> _Aim of the exercise_
Your answer must be the lines of the entries below, exactly as written, from the first line through the line containing "complex-multiplication theory, taken".

(Data for review Opens)

import Literature.Barriers.ABC.UniformABCImpliesNoSiegelZerosProofs
import HarnessLib

/-!
# `OWeakUniformABCImpliesNoSiegelZeros`: fact split (D-0027 A7 exception, batch libsplit-26)

Split file for the XL barrier entry `Literature.Barriers.ABC.OWeakUniformABCImpliesNoSiegelZeros`
(`UniformABCImpliesNoSiegelZeros.lean`; Táfula 2021, Theorem 1.2 / Granville–Stark 2000, Theorem 2
in the `O`-weak form). The sibling `UniformABCImpliesNoSiegelZerosProofs.lean` PROVES the whole
printed argument — the height argument under `O`-weak abc (Táfula Lemma 5.5), Granville–Stark's
eq. (11), Mahler's equivalence, class field theory for the Hilbert class field — down to ONE input of
complex-multiplication theory, taken there as the hypothesis `H` of
`OWeakUniformABCImpliesNoSiegelZeros.of_discrBoundPoly`. This file names that input as the single
CHILD fact of the split and proves the assembly:

* `GranvilleStarkLemma1Poly` — Granville–Stark 2000, §2 Lemma 1 = Táfula 2021, Lemma 5.4, in the
  weak POLYNOMIAL form the `O`-weak entry consumes: for every imaginary quadratic field `K` with
  `|d_K|` large there are a number field `F`, `σ₀ : F → ℂ` and `u, v ∈ F` with `σ₀(u³) = j(τ_{d_K})`,
  `v² = u³ − 1728` and `|D_F| ≤ (B |d_K|^E)^{[F:ℚ]}` (root discriminant polynomially bounded). In
  print `F = 𝓛_D = ℚ(γ₂(τ_D), γ₃(τ_D)) ⊇ ℚ(√D, j(τ_D))` (Weber functions `γ₂³ = j`, `γ₃² = j − 1728`)
  with `rd_𝓛 ≤ 6√|D|` (Granville–Stark Lemma 1; "the particular factor of 6 plays little role here,
  since it would be enough to have `rd_𝓛 ≪_ε |D|^{1/2+ε}`", Táfula after Lemma 5.4).
* `OWeakUniformABCImpliesNoSiegelZeros_holds_of` — the parent from the child (PROVED: it is
  `OWeakUniformABCImpliesNoSiegelZeros.of_discrBoundPoly`).

Why this child and not the later in-tree frontier `….of_cubeSquare_singularModuliField_two_three`
(ideal cube/square shape of `(j₁)`, `(j₁ − 1728)` in `𝓞_{H_K}` for `2 ∣ d_K` or `3 ∣ d_K`): at the
primes of `H_K` above `3` (resp. `2`), where `E_{τ_D}` has supersingular reduction with `j ≡ 0 = 1728`,
the exponent of `(j₁)` (resp. `(j₁ − 1728)`) is not forced to be divisible by `3` (resp. `2`) by the
ramified extension `H_K(γ₂)/H_K` (resp. `H_K(γ₃)/H_K`), so that hypothesis is not evidently a
theorem; the field-with-elements form above is literally what the sources prove. The sharper
verbatim form with constant `6√|d_K|` is the hypothesis of `….of_cmInput`, shared with
`granville_stark_of_cmInput` / `granville_stark_noSiegelZeros_of_cmInput`
(`Literature/NumberTheory/DiophantineGeometry`): one proof of it discharges all three facts.

## References

* [Tafula2021] C. Táfula, Acta Arith. 201 (2021) 1–28 (arXiv:1911.07215): Theorem 1.2, §5.2
  Lemma 5.4 and the remark after it, Lemma 5.5.
* [GranvilleStark2000] A. Granville, H. M. Stark, Invent. Math. 139 (2000) 509–523: §1, §2 Lemma 1.
* [Cox2013] D. A. Cox, Primes of the form x² + ny², 2nd ed. (2013): Thm. 11.1, Thm. 12.2 (Weber
  functions `γ₂`, `γ₃` and the ring class fields they generate).
-/

noncomputable section

namespace Literature.Barriers.ABC

open Literature.NumberTheory.DiophantineGeometry
open _root_.Literature.NumberTheory.EllipticCurves
open _root_.Literature.NumberTheory.QuadraticFields.BinaryQuadraticForm
open scoped NumberField

/-- **Granville–Stark 2000, Lemma 1 / Táfula 2021, Lemma 5.4 (polynomial root-discriminant form)**
— CHILD fact of the split of `OWeakUniformABCImpliesNoSiegelZeros`. There are constants `B, E, d₁`
such that for every imaginary quadratic field `K` (`[K:ℚ] = 2`, no real place) with `|d_K| ≥ d₁`
there exist a number field `F`, an embedding `σ₀ : F → ℂ` and `u, v ∈ F` with
`σ₀(u³) = j(τ_{d_K})` (the singular modulus of the principal form of discriminant `d_K`,
`formJ (principalForm d_K)`), `v² = u³ − 1728`, and `|D_F| ≤ (B · |d_K|^E)^{[F:ℚ]}`, i.e.
`rd_F ≤ B|d_K|^E`. In print: `F = ℚ(γ₂(τ), γ₃(τ)) ∋ √d_K, j(τ)` for a suitable `τ` of
discriminant `d_K`, `u = γ₂(τ)`, `v = γ₃(τ)` (Weber: `γ₂³ = j`, `γ₃² = j − 1728`), and
`rd_F ≤ 6√|d_K|` (so `B = 6`, `E = ½` suffice). Verbatim the hypothesis of
`OWeakUniformABCImpliesNoSiegelZeros.of_discrBoundPoly`.
[cite: GranvilleStark2000, §2 Lemma 1] [cite: Tafula2021, Lemma 5.4 and the remark after it] -/
def GranvilleStarkLemma1Poly : Prop :=
  ∃ B E d₁ : ℝ, ∀ (K : Type) [Field K] [NumberField K],
    Module.finrank ℚ K = 2 → NumberField.InfinitePlace.nrRealPlaces K = 0 →
    d₁ ≤ |(NumberField.discr K : ℝ)| →
      ∃ (F : Type) (_ : Field F) (_ : NumberField F) (σ₀ : F →+* ℂ) (u v : F),
        σ₀ (u ^ 3) = formJ (principalForm (NumberField.discr K)) ∧
        v ^ 2 = u ^ 3 - 1728 ∧
        |(NumberField.discr F : ℝ)| ≤
          (B * |(NumberField.discr K : ℝ)| ^ E) ^ Module.finrank ℚ F

/-- **Assembly of the split (PROVED):** the `O`-weak barrier entry
`OWeakUniformABCImpliesNoSiegelZeros` follows from its single child `GranvilleStarkLemma1Poly` —
everything else in the printed proof (Táfula 2021, §5.2; Granville–Stark 2000, §2–§3) is a theorem
of the tree (`OWeakUniformABCImpliesNoSiegelZeros.of_discrBoundPoly`).
[cite: Tafula2021, Theorem 1.2 with Lemmas 5.4–5.5] [cite: GranvilleStark2000, Theorem 2] -/
theorem OWeakUniformABCImpliesNoSiegelZeros_holds_of (h : GranvilleStarkLemma1Poly) :
    OWeakUniformABCImpliesNoSiegelZeros :=
  OWeakUniformABCImpliesNoSiegelZeros.of_discrBoundPoly h

/-- The same child discharges the catalogued entry `UniformABCImpliesNoSiegelZeros`
(Granville–Stark 2000, Theorem 2 with the full uniform abc conjecture).
[cite: GranvilleStark2000, Theorem 2] -/
theorem UniformABCImpliesNoSiegelZeros_holds_of (h : GranvilleStarkLemma1Poly) :
    UniformABCImpliesNoSiegelZeros :=
  UniformABCImpliesNoSiegelZeros.of_oWeak (OWeakUniformABCImpliesNoSiegelZeros_holds_of h)

/-- **Granville–Stark 2000, Lemma 1 / Táfula 2021, Lemma 5.4 (PROVED)** — the discharge of the
child `GranvilleStarkLemma1Poly`: from the unramified cube/square data of the Hilbert class field
(`exists_unramified_cubeSquare_singularModulus_all` of the Proofs file: `L = H_K ⊇ K` unramified,
`(j₀) = 𝔞³`, `(j₀ − 1728) = 𝔟²`), `|d_L| = |d_K|^{[L:K]}`
(`natAbs_discr_eq_pow_of_forall_isUnramifiedAt`) and the Kummer tower `F = L(∛j₀, √(j₀ − 1728))`
(`exists_kummer_tower`, `|D_F| ≤ 6^{[F:ℚ]}|D_L|^{[F:L]}`): `B = 6`, `E = ½`.
[cite: GranvilleStark2000, §2 Lemma 1] [cite: Tafula2021, Lemma 5.4] -/
theorem GranvilleStarkLemma1Poly_holds : GranvilleStarkLemma1Poly := by
  obtain ⟨d₁, hH⟩ := exists_unramified_cubeSquare_singularModulus_all
  refine ⟨6 * 1, 1 / 2, d₁, fun K _ _ h2 h0 hd ↦ ?_⟩
  obtain ⟨L, instF, instNF, instA, σ, j₀, 𝔞, 𝔟, hσ, hunr, h𝔞, h𝔟⟩ := hH K h2 h0 hd
  -- `|d_L| = (|d_K|^{1/2})^{[L:ℚ]}`
  have hDL : |(NumberField.discr L : ℝ)| ≤
      (1 * |(NumberField.discr K : ℝ)| ^ (1 / 2 : ℝ)) ^ Module.finrank ℚ L := by
    refine le_of_eq ?_
    have hdisc := Literature.NumberTheory.NumberFields.natAbs_discr_eq_pow_of_forall_isUnramifiedAt
      (K := K) (L := L) hunr
    haveI : Module.Free ℚ K := Module.Free.of_divisionRing ℚ K
    haveI : Module.Free K L := Module.Free.of_divisionRing K L
    have hdeg : Module.finrank ℚ L = 2 * Module.finrank K L := by
      rw [← h2, Module.finrank_mul_finrank]
    have h1 : |(NumberField.discr L : ℝ)| = ((NumberField.discr L).natAbs : ℝ) := by
      rw [← Int.cast_abs, Int.abs_eq_natAbs, Int.cast_natCast]
    have h2' : |(NumberField.discr K : ℝ)| = ((NumberField.discr K).natAbs : ℝ) := by
      rw [← Int.cast_abs, Int.abs_eq_natAbs, Int.cast_natCast]
    rw [one_mul, ← Real.sqrt_eq_rpow, hdeg, pow_mul, Real.sq_sqrt (abs_nonneg _), h1, hdisc, h2']
    push_cast
    ring
  -- the Kummer tower
  obtain ⟨F, _, _, σ₀, u, v, m, hu, hv, hm, hDF⟩ :=
    Literature.NumberTheory.DiophantineGeometry.exists_kummer_tower σ j₀ 𝔞 𝔟 h𝔞 h𝔟
  refine ⟨F, ‹_›, ‹_›, σ₀, u, v, by rw [hu, hσ], hv, ?_⟩
  have h1 : |(NumberField.discr F : ℝ)| = ((NumberField.discr F).natAbs : ℝ) := by
    rw [← Int.cast_abs, Int.abs_eq_natAbs, Int.cast_natCast]
  have h2' : |(NumberField.discr L : ℝ)| = ((NumberField.discr L).natAbs : ℝ) := by
    rw [← Int.cast_abs, Int.abs_eq_natAbs, Int.cast_natCast]
  have hDF' : ((NumberField.discr F).natAbs : ℝ) ≤
      (6 : ℝ) ^ Module.finrank ℚ F * ((NumberField.discr L).natAbs : ℝ) ^ m := by
    exact_mod_cast hDF
  rw [h1]
  rw [h2'] at hDL
  calc ((NumberField.discr F).natAbs : ℝ)
      ≤ (6 : ℝ) ^ Module.finrank ℚ F * ((NumberField.discr L).natAbs : ℝ) ^ m := hDF'
    _ ≤ (6 : ℝ) ^ Module.finrank ℚ F *
          ((1 * |(NumberField.discr K : ℝ)| ^ (1 / 2 : ℝ)) ^ Module.finrank ℚ L) ^ m := by
        gcongr
    _ = (6 * 1 * |(NumberField.discr K : ℝ)| ^ (1 / 2 : ℝ)) ^ Module.finrank ℚ F := by
        rw [← pow_mul, ← hm]; ring

end Literature.Barriers.ABC

end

(Data for review Closes)

> _Result for this task_
import Literature.Barriers.ABC.UniformABCImpliesNoSiegelZerosProofs
import HarnessLib

/-!
# `OWeakUniformABCImpliesNoSiegelZeros`: fact split (D-0027 A7 exception, batch libsplit-26)

Split file for the XL barrier entry `Literature.Barriers.ABC.OWeakUniformABCImpliesNoSiegelZeros`
(`UniformABCImpliesNoSiegelZeros.lean`; Táfula 2021, Theorem 1.2 / Granville–Stark 2000, Theorem 2
in the `O`-weak form). The sibling `UniformABCImpliesNoSiegelZerosProofs.lean` PROVES the whole
printed argument — the height argument under `O`-weak abc (Táfula Lemma 5.5), Granville–Stark's
eq. (11), Mahler's equivalence, class field theory for the Hilbert class field — down to ONE input of
complex-multiplication theory, taken there as the hypothesis `H` of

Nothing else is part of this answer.